Wednesday, December 24, 2014

The defense of unclean hands defeats a motion for a preliminary injunction under Law 75 and force majeure does not apply to excuse the dealer’s anticipatory breach of contract


In Next Step v. Bromedicon,2014 TSPR 30, 190 D.P.R.__, the Supreme Court of Puerto Rico ratified the norm that equitable defenses, such as estoppel, laches, and unclean hands (“actos propios y manos sucias”), are affirmative defenses to a motion for a preliminary injunction under Law 75.

The case of Automatic Teller Machine Group Corp. v. Qualtex Corporation, 2014 WL 5024070 (TCA Aug. 29, 2014), cert. denied, (P.R. 2015),, aptly illustrates the application of the principle in Next Step and prior cases that a party who requests equitable relief must come to the court with clean hands. There, ATM Group, a Puerto Rico corporation dedicated to selling, leasing, and servicing ATM cash machines, sued Qualtex, a stateside corporation that provides electronic data processing services to the ATM machines and their customers and end-users. The parties signed a Distributor and Service Agreement in which, in relevant part, ATM Group was bound to use Qualtex’s data processing services exclusively during the duration of the agreement.

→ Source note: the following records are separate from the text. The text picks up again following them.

import Summits.CriticalPhenomena.PercolationContinuityZ3.Theorems.PercNearOneGluingNoHeavyPcintNawFreeZ6F10Check1
import Summits.CriticalPhenomena.PercolationContinuityZ3.Theorems.PercNearOneGluingNoHeavyPcintNawFreeZ6F10Check2
import Summits.CriticalPhenomena.PercolationContinuityZ3.Theorems.PercNearOneGluingNoHeavyPcintNawFreeZ6F10Check3
import Summits.CriticalPhenomena.PercolationContinuityZ3.Theorems.PercNearOneGluingNoHeavyPcintNawFreeZ6F10Check4
import HarnessLib

/-!
# PCINT lane, kernel reduced-state B2d (`nawfree`) certificate `Z6F10` (d = 6, memory τ = 10, delay kt = 4, 798 state classes): the theorem

Cell `prim-pcint`, seat `prim-pcint-1` (gen 6); memo `run/shared/lean/prim/pcint/REDUCTIONS.md` §B2d (delayed chain payments with
free-neighbour shares).  Does NOT build on p205010.  Data for `NawK.le_siteCriticalProb_of_checkRowsF` (`…PcintNawFreeMemKernelCert`):
`p = 10110/100000`, weight table `Q_k/100000`, `Q = [89890, 89890, 94811, 96510, 97371, 97891, 98240, 98489, 98677, 98823, 98940, 99036, 99116]` (`Q_k^k·100000 ≥ (100000-10110)·100000^k`, nondecreasing), `λ = 99999/100000`; Collatz–Wielandt
weights (scale 10⁹) from a power iteration, exact off-line max row ratio 0.9998424171 < λ.  Generated by work/gen6/gen_free.py
(pcint-1 gen 6 folder); the kernel re-checks every row.
-/

namespace Summit.CriticalPhenomena.PercolationContinuityZ3.Theorems.Pcint

open Literature.Probability.Percolation Literature.Probability.LatticeModels

/-- Every row of the certificate passes. [folklore] -/
theorem NawFreeZ6F10.all_rows : WinK.allRange (NawK.checkRowF 10 4 6 798 10110 100000 99999 100000 NawFreeZ6F10.QL NawFreeZ6F10.syms NawFreeZ6F10.tree) 0 798 = true := (WinK.allRange_split (WinK.allRange_split (WinK.allRange_split NawFreeZ6F10.file_1 NawFreeZ6F10.file_2) NawFreeZ6F10.file_3) NawFreeZ6F10.file_4)


/-- **`p_c^site(ℤ^6) ≥ 0.1011`** (kernel-checked reduced-state B2d certificate: delayed chain payments with free-neighbour shares on the
memory-`10` dangerous-set automaton, delay kt = 4, 798 state classes, `decide +kernel` only). [folklore] -/
theorem siteCriticalProb_Z6_ge_01011_free : (0.1011 : ℝ) ≤ siteCriticalProb (zdGraph 6) 0 := by
  have h := NawK.le_siteCriticalProb_of_checkRowsF (d := 6) (τ := 10) (kt := 4) (N := 798) (pn := 10110) (D := 100000)
    (lamN := 99999) (lamD := 100000) (QL := NawFreeZ6F10.QL) (syms := NawFreeZ6F10.syms) (t := NawFreeZ6F10.tree)
    (by norm_num) (by norm_num) (by norm_num)
    (fun c => NawK.symOfTab 6 (NawFreeZ6F10.syms.getD c [])) (NawK.syms_spec_of_valid NawFreeZ6F10.syms_valid)
    (fun i hi => WinK.of_allRange NawFreeZ6F10.all_rows (Nat.zero_le i) hi)
    (by norm_num) (by decide +kernel) (by norm_num) (by norm_num) (by decide +kernel) (by norm_num)
  have e : ((10110 : ℕ) : ℝ) / ((100000 : ℕ) : ℝ) = (0.1011 : ℝ) := by norm_num
  rw [e] at h
  exact h

end Summit.CriticalPhenomena.PercolationContinuityZ3.Theorems.Pcint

ATM Group sued Qualtex in local court under Law 75 for termination of the agreement and requested damages and injunctive relief. Plaintiff alleged that Qualtex terminated the agreement after plaintiff had “transferred” 131 ATM’s from Qualtex to National Link, a competitor of Qualtex that provides data processing services. ATM Group alleged that it was justified in breaching the exclusivity obligation in the distribution agreement because of alleged “force majeure” in which Cash Connect, a company that supplied cash to replenish the ATM machines, withdrew from the Puerto Rico market. This allegedly unforeseen market withdrawal had occurred at least 60 days before plaintiff unilaterally and without prior notice decided to convert the 131 machines to Qualtex’s competitor. Qualtex responded that the defense of unclean hands and exceptio non adimpleti contractus under Article 1077 of the Civil Code barred the request for a preliminary injunction because ATM Group repudiated the exclusivity provision and force majeure did not apply as plaintiff’s damages were of its own making.

After an evidentiary hearing, the trial court agreed with Qualtex and denied plaintiff’s motion for a preliminary injunction. The trial court held that plaintiff qualified prima facie as a Law 75 dealer, but that applying the factors in Next Step, the balance of the equities weighed against the granting of injunctive relief as plaintiff breached its contractual obligation before Qualtex terminated the agreement, the doctrine of unclean hands applied, and there was no force majeure.

The intermediate appellate court in a reasoned opinion denied certiorari, and plaintiff filed a cert. petition in the Supreme Court of Puerto Rico, which is pending to date.

Diana Pérez, CAB’s associate, and the undersigned as lead counsel, tried the case for Qualtex and are defending it in the appellate courts.